Neyts-Uyttebroek, Belgium's Minister of State for Foreign Affairs, is in Doha as the representative of the 15-nation European Union's Executive Commission. Is being a woman in this business, and especially in a country where males rule supreme difficult in any way?

She just laughed: "Personally, being a woman, poses me no problem at all." For her, gender issues are not a barrier. "As far as I can see, nobody questions my authority when I'm presiding at the council," she said. The same applies for European women Ministers here, she said. A former member of the European Parliament who has traveled widely throughout the world, she was at ease as she spoke in French, Flemish and English, seamlessly switching from one language to the other.

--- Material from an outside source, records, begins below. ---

import Literature.NumberTheory.GaloisRepresentations.FrobeniusQuotientHOne
import Literature.NumberTheory.GaloisRepresentations.GaloisCohomology
import Summits.BirchSwinnertonDyer.Rank1Residual.X1.StrictClassesIndex
import HarnessLib

/-!
# LP-D (characters): an UNRAMIFIED and a `ψ`-ADIC character of a local Galois group with values in
# a group of prime order, and the bound `#{f : Γ_F → A₀ | f(J) = 0} ≥ p²` (cell `b2b-bsdres`, unit
# `b2b-bsdres-eisenstein-p1`, gen 20; X1R0-GAPMAP §28.4 (LP-D), §29)

HONEST FRAMING (run/shared/lean/b2b/bsd-rank1-residual/, verbatim in every file): the goal of the
cell is to DELETE the COMBINATION-SHAPED residual classes of the Birch–Swinnerton-Dyer formula for
ALL analytic-rank `≤ 1` elliptic curves over `ℚ` — "full BSD formula for every rank `≤ 1` curve in
class `C`" assembled STRICTLY from published theorems — so that the rank-`≤ 1` remainder becomes
exactly the CONSTRUCTION-SHAPED classes, which are TYPED (missing-input `Prop`s), NOT attempted.
This is not "finishing BSD". Sub-cell `b2b-bsdres-eisenstein-p1`: research route; NO CLAIM BEYOND
STATED CLASSES; nothing here changes a label; nothing is booked. THEOREMS ONLY — no definition, no
named fact; local Galois theory only (nothing about any curve).

## What and why

The index `p²` of the local package (`X1/StrictClassesIndex.exists_addSubgroup_strict` with
`sq_le_natCard_subtype_forall_eq_zero`) needs two independent continuous homomorphisms
`Γ_F → A₀` (`#A₀ = p`) vanishing on `J = I_F ∩ ker ψ`, where `ψ : Γ_F → ℤ_p` is the restriction
of the cyclotomic `ℤ_p`-extension character of `ℚ_n` to the decomposition group:

* §1 `exists_cocycle_ne_zero_forall_absInertia` — an UNRAMIFIED one: `H¹(Γ_F/I_F, A₀)` has `#A₀`
  elements (tree `natCard_continuousCohomology_one_quotient_galUnr`, `h⁰ = h¹` over `\hat ℤ`), so a
  non-zero continuous homomorphism `Γ_F/I_F → A₀` exists; inflate it.
* §2 `exists_cocycle_apply_eq_toZModPow_smul` — the `ψ`-ADIC one: `g ↦ (ψ(g) mod p) · a₀`.
* §3 **`sq_le_natCard_subtype_of_unit_on_inertia`**: if `ψ` takes a UNIT value on some inertia
  element (the `ℤ_p`-tower is ramified at the first step over `F`), the two are independent, so
  `p² ≤ #{f ∈ Z¹(Γ_F, A₀) | f(J) = 0}` for every `J ≤ I_F ∩ ker ψ`.

References: [SerreLocalFields1979] XIII §1 Prop. 1, IV §4; [MilneADT2006] I §2 Lemma 2.9;
[GreenbergLNM1716] §3 Lemma 3.4 (the two sources of the local factor at an anomalous prime).
-/

noncomputable section

open scoped Classical
open Function CategoryTheory Field IsNonarchimedeanLocalField ValuativeRel
open Literature.NumberTheory.GaloisRepresentations

universe u

set_option autoImplicit false

namespace Summit.BirchSwinnertonDyer.Rank1Residual.X1.LocalTwoCharacters

open _root_.TopRep _root_.ContinuousCohomology

/-! ## §1. An unramified character of order `p` -/

section Unramified

variable (F : Type u) [Field F] [ValuativeRel F] [TopologicalSpace F] [IsNonarchimedeanLocalField F]
  (A₀ : Type u) [AddCommGroup A₀] [TopologicalSpace A₀] [DiscreteTopology A₀] [Finite A₀]
  [Nontrivial A₀]

/-- **A non-zero continuous homomorphism `Γ_F → A₀` trivial on the inertia group exists** (`A₀`
finite non-trivial with trivial action): `#H¹(Γ_F/I_F, A₀) = #A₀^{Γ_F/I_F} = #A₀ > 1` (tree
`natCard_continuousCohomology_one_quotient_galUnr`, `galUnr_eq_absInertia`), `H¹ = Z¹` for the
trivial module, and inflation to `Γ_F`. [cite: SerreLocalFields1979, XIII §1 Prop. 1]
[cite: MilneADT2006, I §2 Lemma 2.9 (proof)] -/
theorem exists_cocycle_ne_zero_forall_absInertia :
    ∃ χ : contOneCocycles (ContinuousRep.trivial (absoluteGaloisGroup F) ℤ A₀).toTopRep,
      χ ≠ 0 ∧ ∀ g ∈ absInertia F, χ.1 g = 0 := by
  haveI : IsTopologicalAddGroup A₀ := ⟨⟩
  let τ := ContinuousRep.trivial (absoluteGaloisGroup F ⧸ galUnr F) ℤ A₀
  have htrivQ : ∀ (q : absoluteGaloisGroup F ⧸ galUnr F) (x : τ.toTopRep), τ.toTopRep.ρ q x = x :=
    fun _ _ ↦ rfl
  have hcard := natCard_continuousCohomology_one_quotient_galUnr F A₀ τ
  have hinv : Nat.card τ.toTopRep.ρ.invariants = Nat.card A₀ :=
    Nat.card_congr (Equiv.subtypeUnivEquiv fun x ↦ by
      rw [ContRepresentation.mem_invariants]; intro g; rfl)
  have hZ : Nat.card (contOneCocycles τ.toTopRep) = Nat.card A₀ := by
    rw [← natCard_continuousCohomology_one_eq_of_trivial _ htrivQ, hcard, hinv]
  have hA : 1 < Nat.card A₀ := Finite.one_lt_card
  haveI : Finite (contOneCocycles τ.toTopRep) := Nat.finite_of_card_ne_zero (by omega)
  haveI : Nontrivial (contOneCocycles τ.toTopRep) := Finite.one_lt_card_iff_nontrivial.mp (by omega)
  obtain ⟨χ₀, hχ₀⟩ := exists_ne (0 : contOneCocycles τ.toTopRep)
  let π : absoluteGaloisGroup F →ₜ* absoluteGaloisGroup F ⧸ galUnr F :=
    ⟨QuotientGroup.mk' (galUnr F), continuous_quot_mk⟩
  refine ⟨⟨⟨χ₀.1 ∘ π, χ₀.1.continuous.comp π.continuous⟩, fun g h ↦ ?_⟩, fun h0 ↦ hχ₀ ?_,
    fun g hg ↦ ?_⟩
  · change χ₀.1 (π (g * h)) = χ₀.1 (π g) +
      (ContinuousRep.trivial (absoluteGaloisGroup F) ℤ A₀).toTopRep.ρ g (χ₀.1 (π h))
    rw [map_mul, χ₀.2]
    rfl
  · apply Subtype.ext
    ext q
    obtain ⟨g, rfl⟩ := QuotientGroup.mk_surjective q
    have := congrArg (fun f : contOneCocycles
      (ContinuousRep.trivial (absoluteGaloisGroup F) ℤ A₀).toTopRep ↦ f.1 g) h0
    exact this
  · have hg' : g ∈ galUnr F := by rw [galUnr_eq_absInertia]; exact hg
    change χ₀.1 (π g) = 0
    have h1 : π g = 1 := (QuotientGroup.eq_one_iff g).mpr hg'
    rw [h1]
    exact contOneCocycles.apply_one χ₀

end Unramified

/-! ## §2. The `ψ`-adic character `g ↦ (ψ g mod p) · a₀` -/

section Padic

variable {G : Type u} [Group G] [TopologicalSpace G] [IsTopologicalGroup G]
  (A₀ : Type u) [AddCommGroup A₀] [TopologicalSpace A₀] [DiscreteTopology A₀]
  {p : ℕ} [hp : Fact p.Prime]

omit [TopologicalSpace A₀] [DiscreteTopology A₀] hp in
/-- `k • a₀` depends only on `k mod n` when `n • a₀ = 0`. [folklore] -/
theorem mod_nsmul_eq {n : ℕ} {a₀ : A₀} (ha : n • a₀ = 0) (k : ℕ) : (k % n) • a₀ = k • a₀ := by
  conv_rhs => rw [← Nat.div_add_mod k n, add_nsmul, mul_nsmul, ha, nsmul_zero, zero_add]

omit [IsTopologicalGroup G] in
/-- **The continuous homomorphism `g ↦ (ψ(g) mod p) · a₀`** attached to a continuous
`ψ : G → ℤ_p` and `a₀ ∈ A₀` with `p a₀ = 0`, as a continuous crossed homomorphism of the trivial
module. [folklore] -/
theorem exists_cocycle_apply_eq_toZModPow_smul (ψ : G →ₜ* Multiplicative ℤ_[p]) {a₀ : A₀}
    (ha : p • a₀ = 0) :
    ∃ χ : contOneCocycles (letI : IsTopologicalAddGroup A₀ := ⟨⟩;
        (ContinuousRep.trivial G ℤ A₀).toTopRep),
      ∀ g : G, χ.1 g = (PadicInt.toZModPow 1 (ψ g).toAdd).val • a₀ := by
  letI : IsTopologicalAddGroup A₀ := ⟨⟩
  have ha' : p ^ 1 • a₀ = 0 := by rw [pow_one]; exact ha
  have hcont : Continuous fun g : G ↦ (PadicInt.toZModPow 1 (ψ g).toAdd).val • a₀ :=
    (continuous_of_discreteTopology (f := fun x : ZMod (p ^ 1) ↦ x.val • a₀)).comp
      ((PadicInt.continuous_toZModPow p 1).comp (continuous_toAdd.comp ψ.continuous))
  refine ⟨⟨⟨_, hcont⟩, fun g h ↦ ?_⟩, fun _ ↦ rfl⟩
  change (PadicInt.toZModPow 1 (ψ (g * h)).toAdd).val • a₀ =
    (PadicInt.toZModPow 1 (ψ g).toAdd).val • a₀ +
      (ContinuousRep.trivial G ℤ A₀).toTopRep.ρ g ((PadicInt.toZModPow 1 (ψ h).toAdd).val • a₀)
  rw [ContinuousRep.toTopRep_ρ_apply, ContinuousRep.trivial_apply, map_mul, toAdd_mul, map_add,
    ZMod.val_add, mod_nsmul_eq A₀ ha', add_nsmul]

end Padic

/-! ## §3. Independence: `#{f ∈ Z¹(Γ_F, A₀) | f(J) = 0} ≥ p²` -/

section Independence

variable (F : Type u) [Field F] [ValuativeRel F] [TopologicalSpace F] [IsNonarchimedeanLocalField F]
  (A₀ : Type u) [AddCommGroup A₀] [TopologicalSpace A₀] [DiscreteTopology A₀] [Finite A₀]
  {p : ℕ} [hp : Fact p.Prime]

omit [TopologicalSpace A₀] [DiscreteTopology A₀] [Finite A₀] in
/-- In a group of prime order `p`, `p • a = 0`, and `k • a = 0` forces `p ∣ k` unless `a = 0`.
[folklore] -/
theorem prime_dvd_of_zsmul_eq_zero (hA : Nat.card A₀ = p) {a : A₀} (ha : a ≠ 0) {k : ℤ}
    (hk : k • a = 0) : (p : ℤ) ∣ k := by
  have hpa : p • a = 0 := by rw [← hA]; exact card_nsmul_eq_zero'
  have hord : addOrderOf a = p := addOrderOf_eq_prime hpa ha
  rw [← hord]
  exact (addOrderOf_dvd_iff_zsmul_eq_zero).mpr hk

/-- **`p² ≤ #{f ∈ Z¹(Γ_F, A₀) | f(J) = 0}`** for `#A₀ = p` (trivial action), `ψ : Γ_F → ℤ_p`
continuous taking a UNIT value on some inertia element, and any `J` contained in `I_F ∩ ker ψ`:
the unramified character of §1 and the `ψ`-adic character of §2 are independent and both vanish on
`J` (`X1/StrictClassesIndex.sq_le_natCard_subtype_forall_eq_zero`).
[cite: GreenbergLNM1716, §3 Lemma 3.4] [cite: SerreLocalFields1979, XIII §1 Prop. 1] -/
theorem sq_le_natCard_subtype_of_unit_on_inertia (hA : Nat.card A₀ = p)
    (ψ : absoluteGaloisGroup F →ₜ* Multiplicative ℤ_[p])
    (hI : ∃ g ∈ absInertia F, ¬ (p : ℤ_[p]) ∣ (ψ g).toAdd)
    (J : Subgroup (absoluteGaloisGroup F)) (hJI : J ≤ absInertia F) (hJψ : ∀ g ∈ J, ψ g = 1)
    [Finite (contOneCocycles (letI : IsTopologicalAddGroup A₀ := ⟨⟩;
      (ContinuousRep.trivial (absoluteGaloisGroup F) ℤ A₀).toTopRep))] :
    p ^ 2 ≤ Nat.card {f : contOneCocycles (letI : IsTopologicalAddGroup A₀ := ⟨⟩;
        (ContinuousRep.trivial (absoluteGaloisGroup F) ℤ A₀).toTopRep) // ∀ g ∈ J, f.1 g = 0} := by
  letI : IsTopologicalAddGroup A₀ := ⟨⟩
  haveI : Nontrivial A₀ := Finite.one_lt_card_iff_nontrivial.mp (by rw [hA]; exact hp.out.one_lt)
  -- the unramified character
  obtain ⟨χ₁, hχ₁0, hχ₁I⟩ := exists_cocycle_ne_zero_forall_absInertia F A₀
  -- the `ψ`-adic character on a non-zero `a₀`
  obtain ⟨a₀, ha₀⟩ := exists_ne (0 : A₀)
  have hpa₀ : p • a₀ = 0 := by rw [← hA]; exact card_nsmul_eq_zero'
  obtain ⟨χ₂, hχ₂⟩ := exists_cocycle_apply_eq_toZModPow_smul A₀ ψ hpa₀
  refine StrictClassesIndex.sq_le_natCard_subtype_forall_eq_zero J χ₁ χ₂
    (fun g hg ↦ hχ₁I g (hJI hg)) (fun g hg ↦ ?_) fun a b hab ↦ ?_
  · rw [hχ₂ g, hJψ g hg, toAdd_one, map_zero, ZMod.val_zero, zero_smul]
  · -- evaluate at an inertia element with unit value: `p ∣ b`
    obtain ⟨g₁, hg₁I, hg₁u⟩ := hI
    have hu : PadicInt.toZModPow 1 (ψ g₁).toAdd ≠ 0 := by
      intro h0
      apply hg₁u
      have hmem : (ψ g₁).toAdd ∈ RingHom.ker (PadicInt.toZModPow (p := p) 1) := h0
      rw [PadicInt.ker_toZModPow, Ideal.mem_span_singleton, pow_one] at hmem
      exact hmem
    have hb : (p : ℤ) ∣ b := by
      have h1 := hab g₁
      rw [hχ₁I g₁ hg₁I, smul_zero, zero_add, hχ₂ g₁, ← natCast_zsmul, smul_smul] at h1
      have h2 := prime_dvd_of_zsmul_eq_zero A₀ hA ha₀ h1
      rcases (Nat.prime_iff_prime_int.mp hp.out).dvd_or_dvd h2 with h3 | h3
      · exact h3
      · exfalso
        apply hu
        have hlt : (PadicInt.toZModPow 1 (ψ g₁).toAdd).val < p :=
          lt_of_lt_of_eq (ZMod.val_lt _) (pow_one p)
        have h4 : ((PadicInt.toZModPow 1 (ψ g₁).toAdd).val : ℤ) = 0 :=
          Int.eq_zero_of_dvd_of_natAbs_lt_natAbs h3 (by omega)
        exact (ZMod.val_eq_zero _).mp (by exact_mod_cast h4)
    -- hence `a • χ₁ = 0`, and `χ₁ ≠ 0` gives `p ∣ a`
    have hbχ₂ : ∀ g, b • χ₂.1 g = 0 := fun g ↦ by
      obtain ⟨c, rfl⟩ := hb
      rw [hχ₂ g, mul_comm, mul_zsmul, natCast_zsmul, smul_comm p, hpa₀, smul_zero, smul_zero]
    have haχ₁ : ∀ g, a • χ₁.1 g = 0 := fun g ↦ by
      have h1 := hab g
      rwa [hbχ₂ g, add_zero] at h1
    have hg₂ : ∃ g₂, χ₁.1 g₂ ≠ 0 := by
      by_contra hcon
      push Not at hcon
      exact hχ₁0 (Subtype.ext (ContinuousMap.ext hcon))
    obtain ⟨g₂, hg₂⟩ := hg₂
    exact ⟨prime_dvd_of_zsmul_eq_zero A₀ hA hg₂ (haχ₁ g₂), hb⟩

end Independence

end Summit.BirchSwinnertonDyer.Rank1Residual.X1.LocalTwoCharacters

end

Calmly she looked, and smiled and thought as she held court wearing a brown crepe suit, a green blazer, smashing black heels. Confidence exuding. "I see with pleasure as far as I can judge, an increasing number of women delegates compared to what I used to see at previous international meetings," she said. "So that's a very positive development. I will always keep paying attention to that and encouraging these developments."

Neyts-Uyttebloeck navigated through the myriad complexities of international trade with grace, and with concern. "I do believe that the opening up of societies, opening to trade, opening to exchange can only be beneficial for gender issues and greater equality between men and women," she said. "It's closed societies that are most likely to be very slow in that process."